Why These Restaurant Workers Want Less Than the Minimum Wage
Some time ago, I wrote “If you don’t want a job at $9.50 per hour, don’t get one.” Because, while there are strong economic arguments against minimum wage hikes, there are moral arguments against them as well. After all, all minimum wage laws do is make certain voluntary contracts between employer and employee illegal, overriding the wishes of the contracting parties.
This is starkly illustrated by those minimum wage workers who are fighting to get their tips included in their wages. This would allow their employers to pay them below the minimum wage to the value of their tips. It might sound strange. Aren’t these workers lobbying against their own interests? That is what Restaurant Opportunities Centers United argues in opposing such measures, no matter what the workers themselves want.
A recent article by Connor D. Wolf at Inside Sources puts the worker’s side of story.
The Restaurant Workers of America (RWA) was formed as a national workers organization Jan. 10 dedicated to preserving tipped income and flexibility at work. The group was first started by restaurant workers in Maine before branching out to fight in favor of the tipping system nationally.
“A lot of it started with them having their own fight in Maine,” Jennifer Schellenberg, a founding member of RWA, told InsideSources.
Maine became a success for the group early on with the state voting to restore what is known as the tip credit – a crucial policy in the debate. RWA and other advocates were able to bring the tip credit back less than a year after it was banned. The group then looked nationally as the tipping system faced increased opposition elsewhere.

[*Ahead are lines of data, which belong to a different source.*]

import Summits.QuantumFields.YangMills.Theorems.BalabanUVNodesSpineCarriersOfRecord13
import Literature.MathematicalPhysics.QuantumFieldTheory.Balaban1983to89.Node00.Record13DatumKey

/-!
# THE SPINE-CARRIER PREDICATE OF RECORD AT STAGE 13, KEYED — layer A of the rate-record home at ₁₃ (node00-def-RR-2's residual `Node00.SpineAssignment₁₃` READ AS
# a reading) and THE CANONICAL KEY (`YMDAG.UVSplit.canonReading₁₃`: a reading READ THROUGH RR-2's `Node00.canon₁₃` pins ONE bundle per datum of record, at its
# canonical parameter `Node00.IsDatumOfRecord₁₃C.params` — the SAME parameter (T-RATE)'s datum-keyed `RRec₁₃` reads); the ₁₃ twin of
# `BalabanUVNodesSpineCarriersOfRecord12Keyed` (p466628), sibling of `BalabanUVNodesSpineCarriersOfRecord13` (the 400-line rule)

Track A of `YM-PLAN.md` (cell `pub-ymgap`, HUMAN RULING D-0062); seat `pub-ymgap-dag-n20-d` (generation 4), module 5 of the ₁₃ re-key of the n20 lineage
(director-ym LINE №125 «RECORD 13»; node00-def-RR-2's `R13-KEY-TOKEN-MAP.md` «n20-d pens»); RR-2's `Node00/Record13DatumKey.lean` (`IsDatumOfRecord₁₃C`,
`.params ∕ .provisos ∕ .admissible`, `canon₁₃`, `exists_keyed_canon₁₃_iff`, `SpineAssignment₁₃`, `SpineAssignment₁₃.ofStage12 ∕ .ofStage9`) consumed BY NAME,
nothing re-typed.  Definition lane (two `def`s); every theorem kernel bookkeeping; 0 `sorry`, standard axioms.  COUNT-NEUTRAL; `--supports` K3′
(stmt-QuantumFields-19908, `--as helper`) until the rev-16 ids over `Stage13Params` exist.  Restate-immune (no Theses import).

WHAT THIS MODULE PROVES (all [bookkeeping]; the ₁₂ module with `12 ↦ 13` plus the `.ofStage12` lift face).
* §1 LAYER A AT ₁₃: `readingOfAssignment₁₃ 𝔰` · `sRec₁₃_assignment_iff` (`Iff.rfl`) · `s_N20 ∕ s_N21 ∕ s_N19 ∕ s_U4_sRec₁₃_assignment_iff` ·
  `readingOfAssignment₁₃_ofStage9_apply` · `readingOfAssignment₁₃_ofStage12_apply` (a Stage-12-typed assignment lifts, `rfl`).
* §2 THE CANONICAL KEY AT ₁₃: `canonReading₁₃ cr` · `sRec₁₃_canon_iff` (RR-2's `exists_keyed_canon₁₃_iff` at `Φ x := S = x g₀ os`) · `sRec₁₃_canon_unique` ·
  `s_N20_sRec₁₃_canon_iff` · `s_N20_sRec₁₃_canon_of_sRec₁₃` · `sRec₁₃_canon_of_isRecordOfRecord₁₃C`.

HONEST FRAMING.  PINS ONLY; nothing of Bałaban's is asserted or instantiated; NE7 ∕ NE7b ∕ NE7c NOT PRINTED for d = 4, NOT PROVED; no inhabitant of
`IsRecordOfRecord₁₃C` ∕ `IsDatumOfRecord₁₃C` claimed (K0‴ open); N19 ∕ N20 ∕ N21 ∕ N27 NOT discharged (0∕1 at every record); typed 28∕28, discharged count
untouched; one finite four-torus programme at fixed `ε` — NOT ℝ⁴, NOT infinite volume, NOT OS, NOT a mass gap, NOT Clay.  No decl below carries a cite tag.
-/


open Finset

namespace YMDAG.UVSplit

open Literature.MathematicalPhysics.QuantumFieldTheory.Balaban1983to89
open Literature.MathematicalPhysics.QuantumFieldTheory.Balaban1983to89.T4Continuum
open T4WeightBudget (RelWeightBound)
open T4IndicatorShell (ShellWeightBound)
open Summit.QuantumFields.BalabanUV.T4Continuum.Spine
open Node00 (Stage13Params datumOfRecord₁₃ IsRecordOfRecord₁₃C)

variable {N : ℕ} [NeZero N] (cr : SpineReading₁₃ N)

/-! ## §1 LAYER A AT ₁₃ — node00-def-RR-2's `Node00/Record13DatumKey.lean`: the residual `Node00.SpineAssignment₁₃ N` READ AS a reading (RR-1's
stage-free objects `Node00.SpineObjects₁₁`, carried to `SpineCarriers` by p456575's `spineOfObjects₁₁`, REUSED by import); the instances restated at the
assignment's own fields -/

section LayerA

/-- **THE READING OF A RESIDUAL STAGE-13 SPINE ASSIGNMENT** `𝔰 : Node00.SpineAssignment₁₃ N` (RR-2: `(F, θ, g₀, os) ↦ SpineObjects₁₁`, proviso-free):
`(F, θ, hP, g₀, os) ↦ spineOfObjects₁₁ (𝔰 F θ g₀ os)` — the provisos proof is not read.  `SRec₁₃ (readingOfAssignment₁₃ 𝔰)` is layer A's «`SRec₁₃ 𝔰`». [bookkeeping] -/
def readingOfAssignment₁₃ (𝔰 : Node00.SpineAssignment₁₃ N) : SpineReading₁₃ N :=
  fun F θ _ g₀ os => spineOfObjects₁₁ (𝔰 F θ g₀ os)

variable (𝔰 : Node00.SpineAssignment₁₃ N)

/-- Unfolding at an assignment (`Iff.rfl`). [bookkeeping] -/
theorem sRec₁₃_assignment_iff {F : T4Family} (D : Datum F N) (g₀ : ℕ → ℝ) (os : List (ULoop F)) (S : SpineCarriers) :
    SRec₁₃ (readingOfAssignment₁₃ 𝔰) F D g₀ os S ↔
      ∃ (θ : Stage13Params F N) (hP : θ.Provisos₁₃ F N), θ.Admissible F N ∧ D = datumOfRecord₁₃ F N θ hP ∧ S = spineOfObjects₁₁ (𝔰 F θ g₀ os) :=
  Iff.rfl

/-- **N20 AT LAYER A's OBJECTS, STAGE 13**: `S_N20 (SRec₁₃ (readingOfAssignment₁₃ 𝔰))` ⟺ «for every admissible Stage-13 θ with provisos, every `g₀`, `os`:
NE7b's `RelWeightBound` at the FIELDS `l₀, T, A, B, Bad, W` of `𝔰 F θ g₀ os`» (`s_N20_sRec₁₃_iff`, fields by `rfl`). [bookkeeping] -/
theorem s_N20_sRec₁₃_assignment_iff :
    S_N20 (SRec₁₃ (readingOfAssignment₁₃ 𝔰)) ↔ ∀ (F : T4Family) (θ : Stage13Params F N) (_ : θ.Provisos₁₃ F N), θ.Admissible F N →
      ∀ (g₀ : ℕ → ℝ) (os : List (ULoop F)),
        RelWeightBound (𝔰 F θ g₀ os).l₀ (𝔰 F θ g₀ os).T (𝔰 F θ g₀ os).A (𝔰 F θ g₀ os).B (𝔰 F θ g₀ os).Bad (𝔰 F θ g₀ os).W :=
  s_N20_sRec₁₃_iff (readingOfAssignment₁₃ 𝔰)

/-- **N21 AT LAYER A's OBJECTS, STAGE 13** (fields `l₀, T, A, B, shA, shB, Wsh`). [bookkeeping] -/
theorem s_N21_sRec₁₃_assignment_iff :
    S_N21 (SRec₁₃ (readingOfAssignment₁₃ 𝔰)) ↔ ∀ (F : T4Family) (θ : Stage13Params F N) (_ : θ.Provisos₁₃ F N), θ.Admissible F N →
      ∀ (g₀ : ℕ → ℝ) (os : List (ULoop F)),
        ShellWeightBound (𝔰 F θ g₀ os).l₀ (𝔰 F θ g₀ os).T (𝔰 F θ g₀ os).A (𝔰 F θ g₀ os).B (𝔰 F θ g₀ os).shA (𝔰 F θ g₀ os).shB
          (𝔰 F θ g₀ os).Wsh :=
  s_N21_sRec₁₃_iff (readingOfAssignment₁₃ 𝔰)

/-- **N19 AT LAYER A's OBJECTS, STAGE 13** (the cores `A − shA`, `B − shB`, the bad sets, `vol`, `δ`; `DecidableEq` = the record's `dec`). [bookkeeping] -/
theorem s_N19_sRec₁₃_assignment_iff (Inputs : InputsPred N) :
    S_N19 (SRec₁₃ (readingOfAssignment₁₃ 𝔰)) Inputs ↔ ∀ (F : T4Family) (θ : Stage13Params F N) (hP : θ.Provisos₁₃ F N), θ.Admissible F N →
      ∀ (g₀ : ℕ → ℝ) (os : List (ULoop F)), Inputs F (datumOfRecord₁₃ F N θ hP) g₀ os → letI := (𝔰 F θ g₀ os).dec
        NE7.Core (𝔰 F θ g₀ os).l₀ (𝔰 F θ g₀ os).vol (𝔰 F θ g₀ os).T (𝔰 F θ g₀ os).Bad
          (fun K t τ => (𝔰 F θ g₀ os).A K t τ - (𝔰 F θ g₀ os).shA K t τ)
          (fun K t τ => (𝔰 F θ g₀ os).B K t τ - (𝔰 F θ g₀ os).shB K t τ) (𝔰 F θ g₀ os).δ :=
  s_N19_sRec₁₃_iff (readingOfAssignment₁₃ 𝔰) Inputs

/-- **U4′ AT LAYER A's OBJECTS, STAGE 13** (fields `W, Wsh, δ`). [bookkeeping] -/
theorem s_U4_sRec₁₃_assignment_iff :
    S_U4 (SRec₁₃ (readingOfAssignment₁₃ 𝔰)) ↔ ∀ (F : T4Family) (θ : Stage13Params F N) (_ : θ.Provisos₁₃ F N), θ.Admissible F N →
      ∀ (g₀ : ℕ → ℝ) (os : List (ULoop F)), (∀ K, (𝔰 F θ g₀ os).W K + (𝔰 F θ g₀ os).Wsh K < 1) ∧ Summable (𝔰 F θ g₀ os).δ :=
  s_U4_sRec₁₃_iff (readingOfAssignment₁₃ 𝔰)

/-- **A STAGE-9-TYPED ASSIGNMENT LIFTS** (RR-2's `SpineAssignment₁₃.ofStage9`): an assignment reading only the Stage-9 part of the tuple keys, at ₁₃, the reading
`(F, θ, hP, g₀, os) ↦ spineOfObjects₁₁ (s F θ.toStage9Params g₀ os)` (`rfl`). [bookkeeping] -/
theorem readingOfAssignment₁₃_ofStage9_apply (s : (F : T4Family) → Node00.Stage9Params F N → (ℕ → ℝ) → List (ULoop F) → Node00.SpineObjects₁₁)
    (F : T4Family) (θ : Stage13Params F N) (hP : θ.Provisos₁₃ F N) (g₀ : ℕ → ℝ) (os : List (ULoop F)) :
    readingOfAssignment₁₃ (Node00.SpineAssignment₁₃.ofStage9 N s) F θ hP g₀ os = spineOfObjects₁₁ (s F θ.toStage9Params g₀ os) :=
  rfl

/-- **A STAGE-12-TYPED ASSIGNMENT LIFTS** (RR-2's `SpineAssignment₁₃.ofStage12`): layer A's Stage-12 assignment keys, at ₁₃, the reading
`(F, θ, hP, g₀, os) ↦ spineOfObjects₁₁ (s F θ.toStage12Params g₀ os)` (`rfl`) — the one-token lift of RR-2's map §2. [bookkeeping] -/
theorem readingOfAssignment₁₃_ofStage12_apply (s : Node00.SpineAssignment₁₂ N) (F : T4Family) (θ : Stage13Params F N) (hP : θ.Provisos₁₃ F N)
    (g₀ : ℕ → ℝ) (os : List (ULoop F)) :
    readingOfAssignment₁₃ (Node00.SpineAssignment₁₃.ofStage12 N s) F θ hP g₀ os = spineOfObjects₁₁ (s F θ.toStage12Params g₀ os) :=
  rfl

end LayerA

/-! ## §2 THE CANONICAL KEY AT ₁₃ — node00-def-RR-2's `Node00.canon₁₃`: a reading READ THROUGH `canon₁₃` pins ONE bundle per datum of record
(`Node00.IsDatumOfRecord₁₃C.params`), so spine and rate carriers keyed independently ((T-RATE)'s `RRec₁₃ 𝔯` is datum-keyed) are read AT THE SAME parameter -/

section Canon

/-- **THE CANONICALISED READING, STAGE 13**: `cr` read at the canonical Stage-13 parameter of the datum `datumOfRecord₁₃ F N θ hP` (RR-2's `Node00.canon₁₃`, choice;
off the datum-of-record class it reads `cr` itself). [bookkeeping] -/
noncomputable def canonReading₁₃ (cr : SpineReading₁₃ N) : SpineReading₁₃ N :=
  fun F θ hP => Node00.canon₁₃ F N (cr F) θ hP

/-- **THE DATUM-KEYED FACE**: keyed through the canonical reading, `SRec₁₃` pins at `(F, D, g₀, os)` exactly the bundle `cr` reads at the CANONICAL parameter of
`D` — RR-2's `Node00.exists_keyed_canon₁₃_iff` at `Φ x := (S = x g₀ os)`. [bookkeeping] -/
theorem sRec₁₃_canon_iff {F : T4Family} (D : Datum F N) (g₀ : ℕ → ℝ) (os : List (ULoop F)) (S : SpineCarriers) :
    SRec₁₃ (canonReading₁₃ cr) F D g₀ os S ↔ ∃ h : Node00.IsDatumOfRecord₁₃C F N D, S = cr F h.params h.provisos g₀ os :=
  Node00.exists_keyed_canon₁₃_iff (f := cr F) (fun x => S = x g₀ os)

/-- **ONE BUNDLE PER DATUM**: through the canonical reading two pinned bundles at the same `(F, D, g₀, os)` coincide (proof irrelevance of the key). [bookkeeping] -/
theorem sRec₁₃_canon_unique {F : T4Family} {D : Datum F N} {g₀ : ℕ → ℝ} {os : List (ULoop F)} {S S' : SpineCarriers}
    (h : SRec₁₃ (canonReading₁₃ cr) F D g₀ os S) (h' : SRec₁₃ (canonReading₁₃ cr) F D g₀ os S') : S = S' := by
  obtain ⟨k, rfl⟩ := (sRec₁₃_canon_iff cr D g₀ os S).mp h
  obtain ⟨k', rfl⟩ := (sRec₁₃_canon_iff cr D g₀ os S').mp h'
  rfl

/-- **N20 THROUGH THE CANONICAL KEY, STAGE 13**: `S_N20 (SRec₁₃ (canonReading₁₃ cr))` ⟺ «at every Stage-13 datum of record, NE7b's `RelWeightBound` at the bundle
`cr` reads at the datum's CANONICAL parameter, for every `g₀`, `os`». [bookkeeping] -/
theorem s_N20_sRec₁₃_canon_iff :
    S_N20 (SRec₁₃ (canonReading₁₃ cr)) ↔ ∀ (F : T4Family) (D : Datum F N) (h : Node00.IsDatumOfRecord₁₃C F N D) (g₀ : ℕ → ℝ) (os : List (ULoop F)),
      RelWeightBound (cr F h.params h.provisos g₀ os).l₀ (cr F h.params h.provisos g₀ os).T (cr F h.params h.provisos g₀ os).A
        (cr F h.params h.provisos g₀ os).B (cr F h.params h.provisos g₀ os).Bad (cr F h.params h.provisos g₀ os).W := by
  constructor
  · intro hS F D h g₀ os
    exact hS F D g₀ os _ ((sRec₁₃_canon_iff cr D g₀ os _).mpr ⟨h, rfl⟩)
  · intro hS F D g₀ os S hmem
    obtain ⟨h, rfl⟩ := (sRec₁₃_canon_iff cr D g₀ os S).mp hmem
    exact hS F D h g₀ os

/-- **THE θ-FORM IMPLIES THE CANONICAL FORM, STAGE 13**: NE7b at `cr`'s reading of EVERY admissible tuple with provisos (`S_N20 (SRec₁₃ cr)`) gives it at the
canonical parameters (`S_N20 (SRec₁₃ (canonReading₁₃ cr))`) — the canonical reading's image lies in `cr`'s (p450743 `s_N20_of_image`). [bookkeeping] -/
theorem s_N20_sRec₁₃_canon_of_sRec₁₃ (h : S_N20 (SRec₁₃ cr)) : S_N20 (SRec₁₃ (canonReading₁₃ cr)) := by
  rw [s_N20_sRec₁₃_canon_iff]
  intro F D hD g₀ os
  exact (s_N20_sRec₁₃_iff cr).mp h F hD.params hD.provisos hD.admissible g₀ os

/-- **AT A STAGE-13 RECORD PAIR THE CANONICAL READING IS PINNED** (RR-2's `isDatumOfRecord₁₃C_of_isRecordOfRecord₁₃C`): for every `(g₀, os)` the bundle
`cr F h.params h.provisos g₀ os` of the pair's datum key `h` is pinned at `D` by `SRec₁₃ (canonReading₁₃ cr)`. [bookkeeping] -/
theorem sRec₁₃_canon_of_isRecordOfRecord₁₃C {F : T4Family} {D : Datum F N} {w : DagBinding.WorldP} (hR : IsRecordOfRecord₁₃C F N D w)
    (g₀ : ℕ → ℝ) (os : List (ULoop F)) :
    SRec₁₃ (canonReading₁₃ cr) F D g₀ os
      (cr F (Node00.isDatumOfRecord₁₃C_of_isRecordOfRecord₁₃C hR).params (Node00.isDatumOfRecord₁₃C_of_isRecordOfRecord₁₃C hR).provisos g₀ os) :=
  (sRec₁₃_canon_iff cr D g₀ os _).mpr ⟨Node00.isDatumOfRecord₁₃C_of_isRecordOfRecord₁₃C hR, rfl⟩

end Canon

end YMDAG.UVSplit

The Fair Labor Standards Act (FLSA) allows employers to use tips as a credit against a worker’s minimum wage obligation. The tip credit essentially permits an employer to pay tipped workers below the minimum wage so long as the gap is bridged with tips.
The Restaurant Opportunities Center (ROC) has been at the forefront of opposing the current tipped system both nationally and during the fight in Maine. The group does stress that it isn’t against the practice of tipping – so long as those workers are being paid the same minimum wage as everyone else.
But those in support of the separate minimum wage for tipped workers have a different take. They argue those policies help encourage employers to allow tipping – which helps their employees too because they usually get more take-home pay after receiving tips.
“We made a very good team and obviously saw a national need for this,” Schellenberg said. “Governors are talking about approaching the $15 minimum wage, and ROC is pushing the anti-tip agenda. That would be awful for our community. So we formed a national organization to support the tip credit.”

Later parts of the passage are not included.